= Galactic Effectuator =

1980 anthology by Jack Vance

Cover of the first edition, published by Underwood-Miller.

Galactic Effectuator is a 1980 science fiction/mystery anthology by American writer Jack Vance, containing the novella The Dogtown Tourist Agency and the novelette "Freitzke's Turn". Both stories are about an intergalactic sleuth, Miro Hetzel, who uses his wits to pursue challenging cases.

==Plot summary==
The sleuth Miro Hetzel, who calls himself a "galactic effectuator", resolves two mysteries in this combined short novel and short story. In The Dogtown Tourist Agency, he investigates a plan to deliver weapons to the fairly primitive "Gomaz" race on a distant planet called Maz. The story starts with Hetzel tracking a playboy, and then moves onto him taking a case for Palladian Micronics, a robot firm. Hetzel meets with Palladian's CEO, who cannot understand how a competitor is selling a similar robot at a much cheaper price. While the CEO does not know how the competitor is beating his price, the clues point to the primitive planet of Maz. To find the answer to the mystery, Hetzel must penetrate deeper into the primitive zones of the planet, where encounters with the aggressive Gomaz race add to his peril.

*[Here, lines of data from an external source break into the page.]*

import Mathlib
import Summits.ValiantsHypothesis.ValiantsHypothesis.Theses.GrenetZeon
import Summits.ValiantsHypothesis.ValiantsHypothesis.Theorems.GrenetZeonTwoDimCoefficientsDefs
import Summits.ValiantsHypothesis.ValiantsHypothesis.Theorems.GrenetZeonTwoDimCoefficientsDualJet
import Literature.Computability.AlgebraicComplexity.MignonRessayreBound
import Literature.Computability.AlgebraicComplexity.LandsbergRessayreNormalForm

/-!
# Crux `GrenetZeon.TwoDimCoefficients` (stmt-ValiantsHypothesis-8062), line `dim2_cases` —
# registered stub `stub_dualCase`: the DUAL shape `per_n = α det A + β tr(adj A · B)`

**Claim settled** (TRUE given its three hypotheses, which the registered signature takes by name):
`HessianRankCodimTwo → UnitDichotomy → DualUnipotentBound →
∃ C n₀, ∀ n ≥ n₀, ∀ m, DualRepr n m → n² ≤ C·m`, with `C = max 12 C_D` and
`n₀ = max (max n₀(HessianRankCodimTwo) 3) n_D`, where `(C_D, n_D)` are the constants of
`DualUnipotentBound`.

* `HessianRankCodimTwo` is the dependency crux stmt-ValiantsHypothesis-8061; `UnitDichotomy` is the
  line's stub 2; `DualUnipotentBound` (the isolated sub-case `det A ≡ c ≠ 0`, stub 5, flagged OPEN by
  the line card) is the line's stub 5.  All three are HYPOTHESES here, exactly as registered.
* Proof (`stub_dualCase`).  COMMON ZERO of `per_n` and `det A`: at the point `p` of
  `HessianRankCodimTwo`, `Hess per_n(p) = α Hess det A(p) + β Hess tr(adj A · B)(p)`; the first
  summand has rank `≤ 2m` (tree: `rank_hess0_det_le`, translated), and — the jet count, done
  UNIFORMLY in `GrenetZeonTwoDimCoefficientsDualJet.lean` (`rank_hess0_trace_adjugate_mul_le`) instead
  of the card's corank case analysis — the second has rank `≤ 4m`, because `tr(adj A · B)(p) =
  (per_n(p) − α det A(p))/β = 0` when `β ≠ 0`.  So `n² < 2·6m = 12m`.  NO COMMON ZERO:
  `UnitDichotomy` for `A` gives `n² ≤ 2m + 2 ≤ 12m` (`n ≥ 3`) or `det A = c`, and then `c ≠ 0`
  (`per_n(0) = 0` is a zero of `per_n`, where `det A` may not vanish), i.e. `DualUnipotentRepr n m`
  holds and `DualUnipotentBound` gives `n² ≤ C_D·m`.

HONEST FRAMING: a conditional constant-factor bound inside the Mignon–Ressayre regime, serving an
ASIDE item; the line's open content sits in the hypothesis `DualUnipotentBound`; nothing here bears
on `VP ≠ VNP`.

References: T. Mignon, N. Ressayre, *A quadratic bound for the determinant and permanent problem*,
Int. Math. Res. Not. 2004:79, Thm. 1.1, §2; J. M. Landsberg, *Geometry and Complexity Theory*, CUP
2017, §6.4.5–6.4.6.
-/

-- single-conjunct layout `Summits/ValiantsHypothesis/ValiantsHypothesis`: the duplicated namespace
-- component is mandated by the tree.
set_option linter.dupNamespace false

noncomputable section

namespace Summit.ValiantsHypothesis.ValiantsHypothesis.Cruxes.TwoDimCoefficients.DimTwoCases

open MvPolynomial Matrix
open Literature.Computability.AlgebraicComplexity
open Summit.ValiantsHypothesis.ValiantsHypothesis.Theses.GrenetZeon
open Summit.ValiantsHypothesis.ValiantsHypothesis.Theorems.GrenetZeonTwoDimCoefficients

namespace DualCase

/-- At a zero `p` of an affine determinant `det A`, the Hessian of `det A` at `p` has rank `≤ 2m`
(the tree's `rank_hess0_det_le` after translation). [cite: MignonRessayre2004, §2] -/
theorem rank_hess0_transl_det_le {n m : ℕ} (A : AffMat n m) (hA : IsAffine A)
    (p : Fin n × Fin n → ℂ) (hp : eval p A.det = 0) :
    (hess0 (transl p A.det)).rank ≤ 2 * m := by
  rw [AlgHom.map_det]
  refine rank_hess0_det_le _ (fun i j => ?_) ?_
  · rw [AlgHom.mapMatrix_apply, Matrix.map_apply]
    exact (totalDegree_transl_le p (A i j)).trans (hA i j)
  · rw [← AlgHom.map_det, constantCoeff_transl, hp]

/-- At a common zero `p` of `det A` and `tr(adj A · B)` (`A`, `B` affine), the Hessian of
`tr(adj A · B)` at `p` has rank `≤ 4m` (the dual jet count `rank_hess0_trace_adjugate_mul_le` after
translation). [folklore] -/
theorem rank_hess0_transl_trace_le {n m : ℕ} (A B : AffMat n m) (hA : IsAffine A) (hB : IsAffine B)
    (p : Fin n × Fin n → ℂ) (hpA : eval p A.det = 0) (hpT : eval p (A.adjugate * B).trace = 0) :
    (hess0 (transl p (A.adjugate * B).trace)).rank ≤ 4 * m := by
  have hmap : transl p (A.adjugate * B).trace =
      (((transl p).mapMatrix A).adjugate * (transl p).mapMatrix B).trace := by
    rw [← AlgHom.map_adjugate, ← map_mul]
    simp only [AlgHom.mapMatrix_apply, Matrix.trace, Matrix.diag_apply, map_sum, Matrix.map_apply]
  rw [hmap]
  refine rank_hess0_trace_adjugate_mul_le _ _ (fun i j => ?_) (fun i j => ?_) ?_ ?_
  · rw [AlgHom.mapMatrix_apply, Matrix.map_apply]
    exact (totalDegree_transl_le p (A i j)).trans (hA i j)
  · rw [AlgHom.mapMatrix_apply, Matrix.map_apply]
    exact (totalDegree_transl_le p (B i j)).trans (hB i j)
  · rw [← AlgHom.map_det, constantCoeff_transl, hpA]
  · rw [← hmap, constantCoeff_transl, hpT]

/-- Scaling does not raise the rank, in the form used below. [folklore] -/
theorem rank_smul_hess0_le {n : ℕ} (c : ℂ) (f : MvPolynomial (Fin n × Fin n) ℂ) (b : ℕ)
    (h : c ≠ 0 → (hess0 f).rank ≤ b) : (c • hess0 f).rank ≤ b := by
  by_cases hc : c = 0
  · rw [hc, zero_smul, Matrix.rank_zero]; exact Nat.zero_le _
  · exact (rank_smul_le c _).trans (h hc)

/-- **Common-zero case of the DUAL shape.** If `per_n = α det A + β tr(adj A · B)` with `A`, `B`
affine and `p` is a common zero of `per_n` and `det A`, then the Hessian of `per_n` at `p` has rank
`≤ 6m` (`2m` from the determinant, `4m` from the jet, which vanishes at `p` unless `β = 0`).
[folklore] -/
theorem rank_hess0_transl_perPoly_le_of_dual {n m : ℕ} {α β : ℂ} {A B : AffMat n m}
    (hA : IsAffine A) (hB : IsAffine B)
    (hper : perPoly (Fin n) ℂ = C α * A.det + C β * (A.adjugate * B).trace)
    (p : Fin n × Fin n → ℂ) (hp : eval p (perPoly (Fin n) ℂ) = 0) (hpA : eval p A.det = 0) :
    (hess0 (transl p (perPoly (Fin n) ℂ))).rank ≤ 6 * m := by
  have hsplit : hess0 (transl p (perPoly (Fin n) ℂ)) =
      α • hess0 (transl p A.det) + β • hess0 (transl p (A.adjugate * B).trace) := by
    conv_lhs => rw [hper]
    rw [map_add, map_mul, map_mul, transl_C, transl_C, map_add, hess0_C_mul, hess0_C_mul]
  rw [hsplit]
  refine (rank_add_le _ _).trans ?_
  have h1 : (α • hess0 (transl p A.det)).rank ≤ 2 * m :=
    rank_smul_hess0_le α _ _ fun _ => rank_hess0_transl_det_le A hA p hpA
  have h2 : (β • hess0 (transl p (A.adjugate * B).trace)).rank ≤ 4 * m := by
    refine rank_smul_hess0_le β _ _ fun hβ => rank_hess0_transl_trace_le A B hA hB p hpA ?_
    have h := congrArg (eval p) hper
    rw [map_add, map_mul, map_mul, eval_C, eval_C, hp, hpA, mul_zero, zero_add] at h
    exact (mul_eq_zero.mp h.symm).resolve_left hβ
  omega

end DualCase

open DualCase in
/-- **Registered stub `stub_dualCase`** (line `dim2_cases`, crux `TwoDimCoefficients`,
stmt-ValiantsHypothesis-8062): in the DUAL shape `per_n = α det A + β tr(adj A · B)` (`A`, `B`
affine `m × m`), the codimension-two Hessian point (`HessianRankCodimTwo`, stmt-8061, hypothesis),
the unit dichotomy and the bound in the isolated unipotent sub-case give `n² ≤ max(12, C_D)·m` for
large `n`.  Proof.  A common zero of `per_n` and `det A`: at the point of `HessianRankCodimTwo` the
Hessian of `per_n` has rank `≤ 2m + 4m` (`rank_hess0_transl_perPoly_le_of_dual`), so `n² < 12m`.  No
common zero: `UnitDichotomy` for `A` gives `n² ≤ 2m + 2 ≤ 12m` or `det A = c`; then `c ≠ 0` (the
origin is a zero of `per_n`), so `DualUnipotentRepr n m` holds and `DualUnipotentBound` applies.
[folklore] -/
theorem stub_dualCase : HessianRankCodimTwo → UnitDichotomy → DualUnipotentBound →
    ∃ C n₀ : ℕ, ∀ n ≥ n₀, ∀ m : ℕ, DualRepr n m → n ^ 2 ≤ C * m := by
  rintro ⟨nH, hH⟩ hU ⟨CD, nD, hD⟩
  refine ⟨max 12 CD, max (max nH 3) nD, fun n hn m hS => ?_⟩
  have hnH : nH ≤ n := ((le_max_left _ _).trans (le_max_left _ _)).trans hn
  have hn3 : 3 ≤ n := ((le_max_right _ _).trans (le_max_left _ _)).trans hn
  have hnD : nD ≤ n := (le_max_right _ _).trans hn
  have hn1 : 1 ≤ n := by omega
  have h9 : 9 ≤ n ^ 2 := by
    calc (9 : ℕ) = 3 ^ 2 := by norm_num
      _ ≤ n ^ 2 := Nat.pow_le_pow_left hn3 2
  have hC12 : 12 * m ≤ max 12 CD * m := Nat.mul_le_mul_right _ (le_max_left _ _)
  have hCD : CD * m ≤ max 12 CD * m := Nat.mul_le_mul_right _ (le_max_right _ _)
  obtain ⟨α, β, A, B, hA, hB, hper⟩ := hS
  -- Case 1: a common zero of `per_n` and `det A`.
  by_cases hZ : ∃ p : Fin n × Fin n → ℂ, eval p (perPoly (Fin n) ℂ) = 0 ∧ eval p A.det = 0
  · obtain ⟨p, hp, hpA, hrank⟩ := hH n hnH A.det hZ
    have hle := rank_hess0_transl_perPoly_le_of_dual hA hB hper p hp hpA
    omega
  -- Case 2: no common zero: unit dichotomy for `A`.
  push Not at hZ
  rcases hU n hn3 m A hA hZ with ⟨c, hc⟩ | hle
  swap
  · omega
  -- `det A = c` with `c ≠ 0` (the origin is a zero of `per_n`): the isolated unipotent sub-case.
  have hc0 : c ≠ 0 := by
    have h := hZ 0 (by rw [MvPolynomial.eval_zero]; exact constantCoeff_perPoly ℂ hn1)
    rw [hc, eval_C] at h
    exact h
  have hrep : DualUnipotentRepr n m := ⟨α, β, c, A, B, hA, hB, hc0, hc, hper⟩
  exact (hD n hnD m hrep).trans hCD

end Summit.ValiantsHypothesis.ValiantsHypothesis.Cruxes.TwoDimCoefficients.DimTwoCases

end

In the short story Freitzke's Turn, Hetzel takes on a case for Conwit Clent, who has had his testicles stolen by a rogue doctor. To track down the doctor, Hetzel has to go to his old university, where he studied as a young man. There he encounters a former rival, the brilliant Faurence Dacre, who may be the key to resolving the mystery.

==Reception==
Kirkus Reviews generally praises the "...pleasures of the Vance intelligence and the Vance prose style", but calls this volume a "...trifle exiguous", as "...there is a lot that might profitably have been left in here in the way of plot", as "...neither mystery is worth the elegance expended on it". In all the review states that the volume has "[m]uch charm, little body."

Speculiction calls Galactic Effectuator "...just average Vance", that, while "[g]enerally comparable to the simplicity of his earlier short fiction", but "[l]acking the sparkling dialogue of the Cugel works or Araminta Station". Speculiction's review of The Dogtown Tourist Agency states that the "...climax of the story shows an imaginative twinkle lacking in much of the author's earlier short fiction, but not quite up to par with his more polished efforts." Speculiction calls "Frietzke's Turn" "...[n]ot up to the same quality as The Dogtown Tourist Agency", and says that perhaps the short story was "...a loose sketch of what would become The Book of Dreams seven years later."